We can then find the words with the biggest differences in usage between high and low value questions, by selecting the words with the highest associated chi-squared values.

In [12]:
def determine_value(row):
    value = 0
    if row["clean_value"] > 800:
        value = 1
    return value

jeopardy["high_value"] = jeopardy.apply(determine_value, axis=1)

In [13]:
def count_usage(term):
    low_count = 0
    high_count = 0
    for i, row in jeopardy.iterrows():
        if term in row["clean_question"].split(" "):
            if row["high_value"] == 1:
                high_count += 1
            else:
                low_count += 1
    return high_count, low_count

comparison_terms = list(terms_used)[:5]
observed_expected = []
for term in comparison_terms:
    observed_expected.append(count_usage(term))

observed_expected

[(11, 30), (0, 2), (1, 0), (1, 2), (0, 1)]

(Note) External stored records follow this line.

import Summits.KontsevichZagierPeriods.KontsevichZagierPeriods.Theses.OctahedralSymmetry
import Summits.KontsevichZagierPeriods.KontsevichZagierPeriods.Theorems.FurushoPentagonHoffmanRelationInKZCubicalTransportAux2

/-!
# `LevelFourStuffleInKZ` (stmt-KontsevichZagierPeriods-9434, route `OctahedralSymmetry`), line `Sketch`:
# stub `stub_transportSpectator` — the spectator chart of the product domain

One KZ change-of-variables move (rule 2): a 3-dimensional integral representation `P` on the literal
product domain `(0,1) × Δ₂ = {t | 0 < t₀ < 1, 1 > t₁ > t₂ > 0}` of the crux `LevelFourStuffleInKZ` is
KZ-equivalent to its pull-back `Pt` on the open cube `(0,1)³` along the *spectator* monomial chart
`Ψ(s) = (s₀, s₁, s₁s₂)` (rows `{0}, {1}, {1,2}`, lower-triangular, Jacobian `s₁ > 0`); `Pt` exists
because absolute integrability is transported along the chart (`monomialChart_transport`, landed in
`FurushoPentagonHoffmanRelationInKZCubicalTransportAux.lean`). What is proved here by hand is the
calculus of this particular chart: injectivity on the cube and image EXACTLY the typed product domain
(inverse `s = (t₀, t₁, t₂/t₁)`); the semialgebraicity of the cube (finite intersection of strict
polynomial inequalities) is re-derived inline.

References: M. Kontsevich, D. Zagier, *Periods* (2001), §1.2 rule (2).
-/

noncomputable section

open Set MeasureTheory
open Literature.NumberTheory.Transcendental
open Literature.NumberTheory.Transcendental.KZ
open Summit.KontsevichZagierPeriods.FurushoPentagon.HoffmanRelationInKZ (monomialChart_transport)

namespace Summit.KontsevichZagierPeriods.OctahedralSymmetry.LevelFourStuffleInKZ

/-- The spectator chart in monomial normal form is `s ↦ (s₀, s₁, s₁s₂)`. [folklore] -/
theorem spectatorChart_eq (s : Fin 3 → ℝ) :
    (fun i => ∏ j ∈ (![{0}, {1}, {1, 2}] : Fin 3 → Finset (Fin 3)) i, s j) = ![s 0, s 1, s 1 * s 2] := by
  funext i
  fin_cases i
  · simp
  · simp
  · simp only [Fin.reduceFinMk, Matrix.cons_val_two, Matrix.tail_cons, Matrix.head_cons]
    rw [Finset.prod_pair (by decide)]

/-- The rows of the spectator chart are supported on `j ≤ i` and contain the diagonal. [folklore] -/
theorem spectatorRows_le :
    (∀ i, ∀ j ∈ (![{0}, {1}, {1, 2}] : Fin 3 → Finset (Fin 3)) i, j ≤ i) ∧
      (∀ i, i ∈ (![{0}, {1}, {1, 2}] : Fin 3 → Finset (Fin 3)) i) := by
  refine ⟨fun i => ?_, fun i => ?_⟩
  · fin_cases i <;> simp
  · fin_cases i <;> simp

/-- The Jacobian of the spectator chart: `∏ᵢ ∏_{k ∈ Sᵢ, k ≠ i} s_k = s₁`. [folklore] -/
theorem spectatorJacobian_eq (s : Fin 3 → ℝ) :
    ∏ i, ∏ k ∈ ((![{0}, {1}, {1, 2}] : Fin 3 → Finset (Fin 3)) i).erase i, s k = s 1 := by
  rw [Fin.prod_univ_three]
  have h0 : ((![{0}, {1}, {1, 2}] : Fin 3 → Finset (Fin 3)) 0).erase 0 = ∅ := by decide
  have h1 : ((![{0}, {1}, {1, 2}] : Fin 3 → Finset (Fin 3)) 1).erase 1 = ∅ := by decide
  have h2 : ((![{0}, {1}, {1, 2}] : Fin 3 → Finset (Fin 3)) 2).erase 2 = {1} := by decide
  rw [h0, h1, h2]
  simp

/-- The spectator chart is injective on the open cube (`s₂ = t₂ / t₁`). [folklore] -/
theorem injOn_spectatorChart :
    Set.InjOn (fun (s : Fin 3 → ℝ) (i : Fin 3) => ∏ j ∈ (![{0}, {1}, {1, 2}] : Fin 3 → Finset (Fin 3)) i, s j)
      {x : Fin 3 → ℝ | ∀ i, x i ∈ Set.Ioo (0:ℝ) 1} := by
  intro x hx y _ hxy
  have hxy' : (![x 0, x 1, x 1 * x 2] : Fin 3 → ℝ) = ![y 0, y 1, y 1 * y 2] := by
    rw [← spectatorChart_eq x, ← spectatorChart_eq y]; exact hxy
  have e0 : x 0 = y 0 := by simpa using congr_fun hxy' 0
  have e1 : x 1 = y 1 := by simpa using congr_fun hxy' 1
  have e2 : x 1 * x 2 = y 1 * y 2 := by simpa using congr_fun hxy' 2
  have hx1 : x 1 ≠ 0 := (hx 1).1.ne'
  have e2' : x 2 = y 2 := by
    rw [← e1] at e2
    exact mul_left_cancel₀ hx1 e2
  funext i
  fin_cases i
  · exact e0
  · exact e1
  · exact e2'

/-- The spectator chart maps the open cube ONTO the typed product domain `(0,1) × Δ₂`
(inverse `s = (t₀, t₁, t₂/t₁)`). [folklore] -/
theorem image_spectatorChart :
    (fun (s : Fin 3 → ℝ) (i : Fin 3) => ∏ j ∈ (![{0}, {1}, {1, 2}] : Fin 3 → Finset (Fin 3)) i, s j) ''
        {x : Fin 3 → ℝ | ∀ i, x i ∈ Set.Ioo (0:ℝ) 1} =
      {t : Fin 3 → ℝ | (0 < t 0 ∧ t 0 < 1) ∧ 1 > t 1 ∧ t 1 > t 2 ∧ t 2 > 0} := by
  ext t
  simp only [Set.mem_image, Set.mem_setOf_eq, spectatorChart_eq]
  constructor
  · rintro ⟨x, hx, rfl⟩
    have h0 := hx 0; have h1 := hx 1; have h2 := hx 2
    simp only [Set.mem_Ioo] at h0 h1 h2
    simp only [Matrix.cons_val_zero, Matrix.cons_val_one, Matrix.cons_val_two, Matrix.tail_cons,
      Matrix.head_cons]
    refine ⟨h0, h1.2, ?_, mul_pos h1.1 h2.1⟩
    nlinarith [mul_pos h1.1 (sub_pos.mpr h2.2)]
  · rintro ⟨⟨h0, h0'⟩, h1, h12, h2⟩
    have ht1 : 0 < t 1 := h2.trans h12
    refine ⟨![t 0, t 1, t 2 / t 1], ?_, ?_⟩
    · intro i
      fin_cases i
      · exact ⟨h0, h0'⟩
      · exact ⟨ht1, h1⟩
      · exact ⟨div_pos h2 ht1, (div_lt_one ht1).mpr h12⟩
    · funext i
      fin_cases i
      · simp
      · simp
      · simp only [Fin.reduceFinMk, Matrix.cons_val, Matrix.cons_val_one, Matrix.cons_val_zero]
        exact mul_div_cancel₀ _ ht1.ne'

/-- **Stub `stub_transportSpectator`** (rule 2, one move): every representation on the literal product
domain `(0,1) × Δ₂` has a pull-back to the open cube along the spectator chart `s ↦ (s₀, s₁, s₁s₂)`
(Jacobian `s₁`), KZ-equivalent to it; existence of the pull-back (transported integrability) and the
move are `monomialChart_transport`. [cite: KontsevichZagier2001, §1.2 rule (2)] -/
theorem stub_transportSpectator (P : IntegralRep 3)
    (hP : P.domain = {t | (0 < t 0 ∧ t 0 < 1) ∧ 1 > t 1 ∧ t 1 > t 2 ∧ t 2 > 0}) :
    ∃ Pt : IntegralRep 3, Pt.domain = {s | ∀ i, s i ∈ Set.Ioo (0:ℝ) 1} ∧
      (∀ s ∈ {s : Fin 3 → ℝ | ∀ i, s i ∈ Set.Ioo (0:ℝ) 1},
        Pt.integrand s = P.integrand ![s 0, s 1, s 1 * s 2] * s 1) ∧
      of Pt - of P ∈ relations := by
  obtain ⟨hS, hS'⟩ := spectatorRows_le
  -- the open cube is `ℚ`-semialgebraic: `⋂ᵢ {0 < xᵢ} ∩ {0 < 1 − xᵢ}`
  have hD : Literature.ModelTheory.ExponentialFields.IsSemialgebraic ℚ
      {x : Fin 3 → ℝ | ∀ i, x i ∈ Set.Ioo (0:ℝ) 1} := by
    have : {x : Fin 3 → ℝ | ∀ i, x i ∈ Set.Ioo (0:ℝ) 1} = ⋂ i ∈ (Finset.univ : Finset (Fin 3)),
        ({x : Fin 3 → ℝ | 0 < MvPolynomial.aeval x (MvPolynomial.X i : MvPolynomial (Fin 3) ℚ)} ∩
          {x | 0 < MvPolynomial.aeval x (1 - MvPolynomial.X i : MvPolynomial (Fin 3) ℚ)}) := by
      ext x
      simp [Set.mem_Ioo, sub_pos]
    rw [this]
    exact Literature.ModelTheory.ExponentialFields.IsSemialgebraic.biInter _ _ fun i _ =>
      (Literature.ModelTheory.ExponentialFields.isSemialgebraic_setOf_eval_pos (k := ℚ) _).inter
        (Literature.ModelTheory.ExponentialFields.isSemialgebraic_setOf_eval_pos (k := ℚ) _)
  have hgh : ∀ y ∈ {x : Fin 3 → ℝ | ∀ i, x i ∈ Set.Ioo (0:ℝ) 1},
      (fun s : Fin 3 → ℝ => P.integrand ![s 0, s 1, s 1 * s 2] * s 1) y =
        P.integrand ((fun (s : Fin 3 → ℝ) (i : Fin 3) => ∏ j ∈ (![{0}, {1}, {1, 2}] : Fin 3 → Finset (Fin 3)) i, s j) y) *
          |∏ i, ∏ k ∈ ((![{0}, {1}, {1, 2}] : Fin 3 → Finset (Fin 3)) i).erase i, y k| := by
    intro y hy
    have hy1 : 0 < y 1 := (hy 1).1
    simp only [spectatorChart_eq, spectatorJacobian_eq, abs_of_pos hy1]
  obtain ⟨hex, heq⟩ := monomialChart_transport (![{0}, {1}, {1, 2}] : Fin 3 → Finset (Fin 3)) hS hS' hD
    (fun (s : Fin 3 → ℝ) (i : Fin 3) => ∏ j ∈ (![{0}, {1}, {1, 2}] : Fin 3 → Finset (Fin 3)) i, s j) (fun _ _ => rfl)
    injOn_spectatorChart (fun s : Fin 3 → ℝ => P.integrand ![s 0, s 1, s 1 * s 2] * s 1)
    P.integrand hgh
  have hPd : P.domain = (fun (s : Fin 3 → ℝ) (i : Fin 3) => ∏ j ∈ (![{0}, {1}, {1, 2}] : Fin 3 → Finset (Fin 3)) i, s j) ''
      {x : Fin 3 → ℝ | ∀ i, x i ∈ Set.Ioo (0:ℝ) 1} := by
    rw [hP, image_spectatorChart]
  obtain ⟨Pt, hPtd, hPti⟩ := hex P hPd (fun _ _ => rfl)
  refine ⟨Pt, hPtd, fun s _ => by rw [hPti], ?_⟩
  exact heq Pt P hPtd (fun s _ => by rw [hPti]) hPd (fun _ _ => rfl)

end Summit.KontsevichZagierPeriods.OctahedralSymmetry.LevelFourStuffleInKZ
import Mathlib
import Summits.ValiantsHypothesis.ValiantsHypothesis.Theses.FreeFermionCLL
import Summits.ValiantsHypothesis.ValiantsHypothesis.Theorems.FreeFermionCLLExpImpliesGap

/-!
# Birth skeleton (BC3) for split piece `FreeFermionQPDecay` of `PMCorrelationGap` — the FEKETE LINE

Piece (child 1 of the glued split `FreeFermionQPDecay → ColourMerging → PMCorrelationGap`,
crux-strategist seat `planner-cstrat-stmt-ValiantsHypothesis-13555-r1-0`): for every `c`, eventually
in `n`, every read-once kernel `K ∈ ℂ^(n²×n²)` has
`2^((log₂ n + c)^c)·‖permMass(FF_K^(n))‖² ≤ n!·coeffNormSq(FF_K^(n))`.

Line: with `s(n) := sup_K permCorrSq(FF_K^(n))` (the free-fermion overlap at level `n`),
* `stub_subMult` — SUB-MULTIPLICATIVITY over board sizes: every kernel on the `(n+m)`-board has
  overlap `≤ s(n)·s(m)` (the route's foreseen `FidelityMultiplicative`, Gaussian-extent style;
  block-diagonal kernels give `≤ s(n)s(m)·n!m!/(n+m)!`, the content is the coupled kernels);
* `stub_thresholdHalf` — ONE FINITE LEVEL `n₀ ≥ 1` with `s(n₀) ≤ 1/2` (a finite, in principle
  certifiable statement; by the numerics on items 13556/13563, `n₀ ≥ 6`);
* `FreeFermionQPDecay_of` — Fekete: `s(n) ≤ s(n₀)^⌊n/n₀⌋ ≤ 2^-⌊n/n₀⌋`, and `⌊n/n₀⌋ ≥ (log₂ n + c)^c`
  eventually (`tendsto_natLog_add_pow_div_atTop`), so `permCorrSq ≤ 2^-((log₂ n + c)^c)`, which is the
  piece in division-free form (`permCorrSq_le_iff`).  PROVED below (no sorry outside the stubs).

Both stubs are genuine (`stub_subMult` is the hardest: no restriction lemma linking `per_(n+m)` to
block targets is known; `stub_thresholdHalf` is open numerically beyond `n = 5`); neither is the
piece, the parent or the summit (probes in the seat folder `bc/`).
-/

set_option linter.dupNamespace false

namespace Summit.ValiantsHypothesis.ValiantsHypothesis.Theses.FreeFermionCLL

/-- The piece, verbatim as the split renders it (child 1 of `PMCorrelationGap`). Once the split is
enacted this local copy is replaced by the route-file decl of the same name. -/
def FreeFermionQPDecay : Prop :=
  ∀ c : ℕ, ∃ n₀ : ℕ, ∀ n ≥ n₀, ∀ (K : Matrix (Fin n × Fin n) (Fin n × Fin n) ℂ), (2 : ℝ) ^ ((Nat.log 2 n + c) ^ c) * ‖Literature.Computability.AlgebraicComplexity.permMass n (MvPolynomial.homogeneousComponent n (1 + Matrix.diagonal (fun e : Fin n × Fin n => MvPolynomial.X e) * K.map (fun a : ℂ => (MvPolynomial.C a : MvPolynomial (Fin n × Fin n) ℂ))).det)‖ ^ 2 ≤ (n.factorial : ℝ) * Literature.Computability.AlgebraicComplexity.coeffNormSq n (MvPolynomial.homogeneousComponent n (1 + Matrix.diagonal (fun e : Fin n × Fin n => MvPolynomial.X e) * K.map (fun a : ℂ => (MvPolynomial.C a : MvPolynomial (Fin n × Fin n) ℂ))).det)

end Summit.ValiantsHypothesis.ValiantsHypothesis.Theses.FreeFermionCLL

namespace Summit.ValiantsHypothesis.ValiantsHypothesis.Cruxes.PMCorrelationGap.FeketeLine

open Filter Topology
open Literature.Computability.AlgebraicComplexity
open Summit.ValiantsHypothesis.ValiantsHypothesis.Theses.FreeFermionCLL

/-- The degree-`n` component of the read-once (free-fermion) form with kernel `K` on the `n × n` board. -/
local notation "FF(" n ", " K ")" =>
  MvPolynomial.homogeneousComponent n
    (Matrix.det (1 + Matrix.diagonal (fun e : Fin n × Fin n => MvPolynomial.X e) *
      Matrix.map K (fun a : ℂ => (MvPolynomial.C a : MvPolynomial (Fin n × Fin n) ℂ))))

/-- The free-fermion overlap `s(n) = sup_K permCorrSq(FF_K^(n))`. -/
local notation "ffSup(" n ")" =>
  ⨆ K : Matrix (Fin n × Fin n) (Fin n × Fin n) ℂ, permCorrSq n (FF(n, K))

/-- **stub (hardest, size L)** — sub-multiplicativity of the free-fermion overlap over board sizes. -/
theorem stub_subMult :
    ∀ (n m : ℕ) (K : Matrix (Fin (n + m) × Fin (n + m)) (Fin (n + m) × Fin (n + m)) ℂ),
      permCorrSq (n + m) (FF(n + m, K)) ≤ ffSup(n) * ffSup(m) := by
  sorry

/-- **stub (size M, computational)** — one finite level at which free fermions are at angle ≥ 45°
from the bosons. -/
theorem stub_thresholdHalf : ∃ n₀ : ℕ, 1 ≤ n₀ ∧ ffSup(n₀) ≤ 1 / 2 := by
  sorry

/-- Every overlap is bounded by the level's supremum. -/
theorem le_ffSup (n : ℕ) (K : Matrix (Fin n × Fin n) (Fin n × Fin n) ℂ) :
    permCorrSq n (FF(n, K)) ≤ ffSup(n) :=
  le_ciSup (f := fun K : Matrix (Fin n × Fin n) (Fin n × Fin n) ℂ => permCorrSq n (FF(n, K)))
    ⟨1, by rintro _ ⟨K', rfl⟩; exact permCorrSq_le_one _⟩ K

theorem ffSup_nonneg (n : ℕ) : 0 ≤ ffSup(n) :=
  Real.iSup_nonneg fun _ => permCorrSq_nonneg _

theorem ffSup_le_one (n : ℕ) : ffSup(n) ≤ 1 :=
  Real.iSup_le (fun _ => permCorrSq_le_one _) zero_le_one

/-- **Composition (Fekete)**: the two stubs imply the piece. -/
theorem FreeFermionQPDecay_of
    (h₁ : ∀ (n m : ℕ) (K : Matrix (Fin (n + m) × Fin (n + m)) (Fin (n + m) × Fin (n + m)) ℂ),
      permCorrSq (n + m) (FF(n + m, K)) ≤ ffSup(n) * ffSup(m))
    (h₂ : ∃ n₀ : ℕ, 1 ≤ n₀ ∧ ffSup(n₀) ≤ 1 / 2) :
    FreeFermionQPDecay := by
  obtain ⟨n₀, hn₀, hhalf⟩ := h₂
  -- the overlap function and its basic properties
  set s : ℕ → ℝ := fun k => ffSup(k) with hs
  have hs0 : ∀ k, 0 ≤ s k := fun k => ffSup_nonneg k
  have hs1 : ∀ k, s k ≤ 1 := fun k => ffSup_le_one k
  have hsub : ∀ k j, s (k + j) ≤ s k * s j := fun k j =>
    Real.iSup_le (fun K => h₁ k j K) (mul_nonneg (hs0 k) (hs0 j))
  -- Fekete: `s (n₀ q) ≤ (1/2)^q`
  have hblock : ∀ q : ℕ, s (n₀ * q) ≤ (1 / 2) ^ q := by
    intro q
    induction q with
    | zero => simpa using hs1 0
    | succ q ih =>
        calc s (n₀ * (q + 1)) = s (n₀ * q + n₀) := by rw [Nat.mul_succ]
          _ ≤ s (n₀ * q) * s n₀ := hsub _ _
          _ ≤ (1 / 2) ^ q * (1 / 2) :=
              mul_le_mul ih hhalf (hs0 _) (pow_nonneg (by norm_num) _)
          _ = (1 / 2) ^ (q + 1) := (pow_succ _ _).symm
  have hdiv : ∀ n : ℕ, s n ≤ (1 / 2) ^ (n / n₀) := by
    intro n
    have h := hsub (n₀ * (n / n₀)) (n % n₀)
    rw [Nat.div_add_mod] at h
    calc s n ≤ s (n₀ * (n / n₀)) * s (n % n₀) := h
      _ ≤ (1 / 2) ^ (n / n₀) * 1 :=
          mul_le_mul (hblock _) (hs1 _) (hs0 _) (pow_nonneg (by norm_num) _)
      _ = (1 / 2) ^ (n / n₀) := mul_one _
  -- `(log₂ n + c)^c ≤ n / n₀` eventually
  intro c
  have hn₀pos : (0 : ℝ) < n₀ := by exact_mod_cast hn₀
  have hev : ∀ᶠ n : ℕ in atTop,
      (((Nat.log 2 n + c) ^ c : ℕ) : ℝ) / (n : ℝ) < 1 / (2 * n₀) :=
    (Theorems.FreeFermionCLL.tendsto_natLog_add_pow_div_atTop c).eventually
      (gt_mem_nhds (by positivity))
  obtain ⟨N₁, hN₁⟩ := eventually_atTop.1 hev
  refine ⟨max N₁ 1, fun n hn K => ?_⟩
  have hnN : N₁ ≤ n := le_trans (le_max_left _ _) hn
  have hn1 : 1 ≤ n := le_trans (le_max_right _ _) hn
  set a : ℕ := (Nat.log 2 n + c) ^ c with ha
  -- from `a/n < 1/(2 n₀)` and `n ≥ 1`: `a * n₀ ≤ n`, hence `a ≤ n / n₀`
  have hlt := hN₁ n hnN
  have hnpos : (0 : ℝ) < n := by exact_mod_cast hn1
  have hreal : (a : ℝ) * n₀ ≤ n := by
    rw [div_lt_div_iff₀ hnpos (by positivity)] at hlt
    nlinarith [hlt]
  have hnat : a * n₀ ≤ n := by exact_mod_cast hreal
  have haq : a ≤ n / n₀ := (Nat.le_div_iff_mul_le hn₀).2 hnat
  -- `permCorrSq ≤ s n ≤ (1/2)^(n/n₀) ≤ (1/2)^a = (2^a)⁻¹`
  have hcorr : permCorrSq n (FF(n, K)) ≤ ((2 : ℝ) ^ a)⁻¹ := by
    calc permCorrSq n (FF(n, K)) ≤ s n := le_ffSup n K
      _ ≤ (1 / 2) ^ (n / n₀) := hdiv n
      _ ≤ (1 / 2) ^ a := pow_le_pow_of_le_one (by norm_num) (by norm_num) haq
      _ = ((2 : ℝ) ^ a)⁻¹ := by rw [one_div, inv_pow]
  have h2a : (0 : ℝ) < (2 : ℝ) ^ a := pow_pos two_pos _
  rw [permCorrSq_le_iff (inv_nonneg.2 h2a.le), inv_mul_eq_div, le_div_iff₀ h2a] at hcorr
  calc (2 : ℝ) ^ a * ‖permMass n (FF(n, K))‖ ^ 2 = ‖permMass n (FF(n, K))‖ ^ 2 * 2 ^ a := mul_comm _ _
    _ ≤ (n.factorial : ℝ) * coeffNormSq n (FF(n, K)) := hcorr

end Summit.ValiantsHypothesis.ValiantsHypothesis.Cruxes.PMCorrelationGap.FeketeLine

## Applying the Chi-Squared Test
Let's use the `scipy.stats.chisquare` function to compute the chi-squared value and p-value given the expected and observed counts.

In [14]:
from scipy.stats import chisquare
import numpy as np

high_value_count = jeopardy[jeopardy["high_value"] == 1].shape[0]
low_value_count = jeopardy[jeopardy["high_value"] == 0].shape[0]

chi_squared = []
for obs in observed_expected:
    total = sum(obs)
    total_prop = total / jeopardy.shape[0]
    high_value_exp = total_prop * high_value_count
    low_value_exp = total_prop * low_value_count
    
    observed = np.array([obs[0], obs[1]])
    expected = np.array([high_value_exp, low_value_exp])
    chi_squared.append(chisquare(observed, expected))

chi_squared

[Power_divergenceResult(statistic=0.044541102507489314, pvalue=0.8328501042245996),
 Power_divergenceResult(statistic=0.78995292846670262, pvalue=0.37411435927449888),
 Power_divergenceResult(statistic=2.5317964247338085, pvalue=0.11157312838169751),
 Power_divergenceResult(statistic=0.037234093889071389, pvalue=0.846989214486915),
 Power_divergenceResult(statistic=0.39497646423335131, pvalue=0.52969509124866954)]

## Chi-Squared results
None of the terms had a significant difference in usage between high value and low value rows. Additionally, the frequencies were all lower than 5, so the chi-squared test isn't as valid. It would be better to run this test with only terms that have higher frequencies.